José Antonio Ortega Lara (born 1958 in Montuenga es, parish of Madrigalejo del Monte, Burgos) is a retired Spanish prison officer who was held hostage by the Basque separatist organization ETA for 532 days between 1996 and 1997. He is a teacher and holds a law degree. He was a member of the People's Party between 1987 and 2008. He currently lives in Burgos. On January 16, 2014, he presented the political party Vox as a member of the Provisional Executive Committee, together with other former members of the People's Party.

==Kidnapping==
On January 17, 1996, José Antonio Ortega Lara was kidnapped in the garage of his home in Burgos when he was returning from his work in the prison of Logroño. Days later, ETA said they were responsible for the kidnapping and demanded the transfer of ETA prisoners to Basque prisons in exchange for his release.

The conditions of his kidnapping were painful: the dungeon in which he was kept was very wet (it was a few meters from the river Deva), there were no windows and it measured 3 meters long by 2.5 wide and 1.8 m high inside. Ortega Lara could only take three steps in it. He had a small light bulb and he was only fed with fruits and vegetables. He could not leave the cabin and for sanitation had only a urinal, from which he collected water to wash himself. At the time of his rescue by Spanish police, Ortega Lara had lost 23 kilos, muscle mass and bone density. He suffered from sleep disorders, post-traumatic stress, anxiety and depression.

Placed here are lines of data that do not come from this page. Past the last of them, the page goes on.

import Mathlib
import HarnessLib
import Literature.MathematicalPhysics.StatisticalMechanics.ReblockingCounting
import Literature.MathematicalPhysics.StatisticalMechanics.PolymerClosureGainTorus

/-!
# The counting half of [ABKM19] Lemma 9.6: closure gain for general polymers and the nonlinear animal sum

In the reblocked form of the renormalisation map
`K_{k+1}(U) = S_k(H,K)(U) = Σ_{X ∈ 𝓟_k, π(X)=U} Σ_{X₁ ∈ 𝓟_k(X)} (e^{−H̃})^{U∖X} (e^{H̃})^{X∖U} (1−e^{−H̃})^{X₁}
  · R_{k+1}[P₂(e^{−H},K)(X∖X₁)]`
(`GradientRG.nextKStep_eq_sum`, RenormalisationMapExpansion) every term is small like
`A^{−(2|X₁|_k + |X₂|_k + |𝓒(X₂)|)}`, `X₂ = X ∖ X₁` ([ABKM19] (9.36), with `B = A`), while the target norm
asks for `A^{−|U|_{k+1}}` and a gain.  The gain is geometric ([ABKM19] (9.37)–(9.39), App. A Lemma A.1
= [Bry09] Lemma 6.15): for every connected `k`-polymer `Y` that is not a single block
`|Y|_k ≥ (1+2α)|π(Y)|_{k+1}`, and a single block `Y` has `2|X₁∩Y| + |X₂∩Y| + |𝓒(X₂∩Y)| = 2 = 2|π(Y)|_{k+1}`.

This file proves the COUNTING statements of that proof on the torus `(ℤ/M)^d`, `M = L·s·t` (odd
sides; `s = L^k`, `π = TorusPolymer.reblock s (L s)`), in the tree's vocabulary:

* `mem_components_of_subset`, `pairwiseDisjoint_blocks_components`, `card_blocks_eq_sum_components` —
  bookkeeping of connected components of a polymer (`|X|_k = Σ_{Y ∈ 𝓒(X)} |Y|_k`);
* `(components X).filter (fun Y => (blocks s Y).card ≤ 1)` — the connected components of `X` that are single `k`-blocks;
* **`gain_reblock_le`** — CLOSURE GAIN FOR GENERAL POLYMERS: for every `k`-polymer `X` and
  `0 ≤ η ≤ 2` not exceeding Brydges' gain, `η |π(X)|_{k+1} ≤ |X|_k + |ib(X)|`;
* **`card_blocks_add_isolated_le`** — `|X|_k + |ib(X)| ≤ 2|X₁|_k + |X∖X₁|_k + |𝓒(X∖X₁)|`
  for polymers `X₁ ⊆ X`, hence **`gain_reblock_le_exponent`**: `η|π(X)|_{k+1} ≤ 2|X₁|_k + |X₂|_k + |𝓒(X₂)|`
  ([ABKM19] (9.37)–(9.38));
* `subset_thicken_reblock` (`X ⊆ π(X) + [−(2^d−1)L^k, (2^d−1)L^k]^d`, the case `r = 0` of (6.28)),
  `card_blocks_thicken_le`, **`card_filter_reblock_le`** — at most `2^{c(d)|U|_k}` `k`-polymers have
  `π(X) = U`, and `sum_card_polys_filter_reblock_le` — at most `4^{c(d)|U|_k}` pairs `(X, X₁)`;
* **`sum_reblock_pairs_le`** — the nonlinear animal sum
  `Σ_{π(X)=U} Σ_{X₁ ∈ 𝓟_k(X)} A^{−(2|X₁|_k + |X∖X₁|_k + |𝓒(X∖X₁)|)} ≤ 4^{c(d)|U|_k} · A^{−η|U|_{k+1}}`
  for `A ≥ 1`; **`sum_reblock_pairs_le_pow`** — the same on the renormalisation-group tori `M = L^N`
  with the gain discharged by `closureGain` (PolymerClosureGainTorus), `η(d) = 1 + (2(2^d+1)+6)^{−d}`,
  in the shape `(4^{c(d)L^d})^{|U|_{k+1}} A^{−η(d)|U|_{k+1}}`.

The analytic half of Lemma 9.6 (the per-term norm bounds) is NOT here; this is the combinatorial
input of the Lipschitz estimate for `S_k` (the crux line's `IsRGStepQ.lipschitz`).  Everything is
proved; no named fact.  Constants `c(d) = (2^{d+1}+2)^d` are not optimised (the source has `3^{|U*|_k}`).

## References
* S. Adams, S. Buchholz, R. Kotecký, S. Müller, *Cauchy–Born rule from microscopic models with
  non-convex potentials*, arXiv:1910.13564, Lemma 9.6 and its proof ((9.33)–(9.39)), App. A Lemma A.1,
  Ch. 6.3 (6.26)/(6.28) [AdamsBuchholzKoteckyMuller2019].
* D. C. Brydges, *Lectures on the renormalisation group*, IAS/Park City Math. Ser. 16 (2009),
  Lemma 6.15 [Brydges2009].
-/

noncomputable section

namespace Literature.MathematicalPhysics.StatisticalMechanics.TorusPolymer

open scoped BigOperators Classical
open Finset
open Literature.Barriers.CriticalPhenomena.LongRangePhi4.Polymer
  (AdjInf ConnIn IsConn comp components mem_comp comp_subset mem_comp_self isConn_comp
    comp_eq_of_mem eq_biUnion_components comp_disjoint_or_eq)

variable {d M : ℕ} [NeZero M]

/-! ## Components of a polymer: bookkeeping -/

omit [NeZero M] in
/-- A connected component of `X` contained in an intermediate set `Z ⊆ X` is a connected component of
`Z` (used for: a component of `X` lying in `X₂ = X ∖ X₁` is a component of `X₂`).
[cite: AdamsBuchholzKoteckyMuller2019, proof of Lemma 9.6 ((9.35): components of X₂ ∩ Y)] -/
theorem mem_components_of_subset {X Z Y : Finset (Fin d → ZMod M)} (hY : Y ∈ components X)
    (hYZ : Y ⊆ Z) (hZX : Z ⊆ X) : Y ∈ components Z := by
  obtain ⟨x, hx, rfl⟩ := mem_image.1 hY
  have hxZ : x ∈ Z := hYZ (mem_comp_self hx)
  refine mem_image.2 ⟨x, hxZ, ?_⟩
  apply Subset.antisymm
  · intro z hz
    obtain ⟨hzZ, hxz⟩ := mem_comp.1 hz
    exact mem_comp.2 ⟨hZX hzZ, hxz.mono hZX⟩
  · intro z hz
    obtain ⟨-, hxz⟩ := mem_comp.1 hz
    exact mem_comp.2 ⟨hYZ hz, (hxz.connIn_comp).mono hYZ⟩

omit [NeZero M] in
/-- Distinct connected components are disjoint. [cite: AdamsBuchholzKoteckyMuller2019, Ch. 6.2 (𝓒(X))] -/
theorem pairwiseDisjoint_components (X : Finset (Fin d → ZMod M)) :
    ((components X : Finset (Finset (Fin d → ZMod M))) : Set (Finset (Fin d → ZMod M))).PairwiseDisjoint id := by
  intro Y hY Y' hY' hne
  obtain ⟨x, -, rfl⟩ := mem_image.1 (Finset.mem_coe.1 hY)
  obtain ⟨x', -, rfl⟩ := mem_image.1 (Finset.mem_coe.1 hY')
  rcases comp_disjoint_or_eq X x x' with h | h
  · exact absurd h hne
  · exact h

/-- The block families of distinct components of a polymer are disjoint (components of a polymer are
polymers, and a block lies inside every polymer it meets). [cite: AdamsBuchholzKoteckyMuller2019, Ch. 6.2] -/
theorem pairwiseDisjoint_blocks_components (hMo : Odd M) {s : ℕ} (hs : Odd s)
    {X : Finset (Fin d → ZMod M)} (hX : IsPolymer s X) :
    ((components X : Finset (Finset (Fin d → ZMod M))) : Set (Finset (Fin d → ZMod M))).PairwiseDisjoint
      (blocks s) := by
  intro Y hY Y' hY' hne
  have hYp := (hX.of_mem_components hMo hs (Finset.mem_coe.1 hY)).1
  have hY'p := (hX.of_mem_components hMo hs (Finset.mem_coe.1 hY')).1
  exact hYp.disjoint_blocks hY'p (pairwiseDisjoint_components X hY hY' hne)

/-- `𝓑_k` distributes over indexed unions: `𝓑_k(⋃_i X_i) = ⋃_i 𝓑_k(X_i)`.
[cite: AdamsBuchholzKoteckyMuller2019, Ch. 6.2] -/
theorem blocks_biUnion {ι : Type*} (s : ℕ) (S : Finset ι) (f : ι → Finset (Fin d → ZMod M)) :
    blocks s (S.biUnion f) = S.biUnion fun i => blocks s (f i) := by
  rw [blocks, Finset.biUnion_image]
  rfl

/-- The blocks of a set are the blocks of its components: `𝓑_k(X) = ⋃_{Y ∈ 𝓒(X)} 𝓑_k(Y)`.
[cite: AdamsBuchholzKoteckyMuller2019, Ch. 6.2] -/
theorem blocks_eq_biUnion_components (s : ℕ) (X : Finset (Fin d → ZMod M)) :
    blocks s X = (components X).biUnion (blocks s) := by
  conv_lhs => rw [eq_biUnion_components X]
  rw [blocks_biUnion]
  rfl

/-- **`|X|_k = Σ_{Y ∈ 𝓒(X)} |Y|_k`** for a `k`-polymer `X` (odd torus, odd block side).
[cite: AdamsBuchholzKoteckyMuller2019, proof of Lemma 9.6 ((9.37): |X₁∩Y| + |X₂∩Y| = |Y| summed over 𝓒(X))] -/
theorem card_blocks_eq_sum_components (hMo : Odd M) {s : ℕ} (hs : Odd s)
    {X : Finset (Fin d → ZMod M)} (hX : IsPolymer s X) :
    (blocks s X).card = ∑ Y ∈ components X, (blocks s Y).card := by
  rw [blocks_eq_biUnion_components s X, card_biUnion (pairwiseDisjoint_blocks_components hMo hs hX)]

/-- The blocks of a sub-union `π(X) = ⋃_{Y ∈ 𝓒(X)} π(Y)` are counted by the components:
`|π(X)|_{k+1} ≤ Σ_{Y ∈ 𝓒(X)} |π(Y)|_{k+1}`. [cite: AdamsBuchholzKoteckyMuller2019, proof of Lemma 9.6 ("|π(X)|_{k+1} ≤ Σ_{Y ∈ 𝓒(X)} |π(Y)|_{k+1}")] -/
theorem card_blocks_reblock_le_sum (s s' : ℕ) (X : Finset (Fin d → ZMod M)) :
    (blocks s' (reblock s s' X)).card ≤ ∑ Y ∈ components X, (blocks s' (reblock s s' Y)).card := by
  rw [reblock_eq_biUnion_components s s' X, blocks_biUnion]
  exact card_biUnion_le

In October 2005 ETA leaders Julian Achurra Egurola ("Pototo") and José Luis Aguirre Lete ("Isuntza") were put on trial for being the organizers of the kidnapping. According to the sentence, Erostegui José Luis Javier Ugarte, Josu Uribetxeberria Bolinaga and José Miguel Gaztelu Ochandorena were asked by "Pototo" to seek information for selecting a victim to kidnapping. They also ordered the preparation and maintenance of a hovel where they had to hold the victim, so they built an enclosure of 3.5 square meters in Mondragon.

==After the kidnapping==
On the recommendation of doctors and his family, José Antonio Ortega Lara took early retirement in 1997, one of the options offered to him by the Ministry of the Interior, as a victim of terrorism.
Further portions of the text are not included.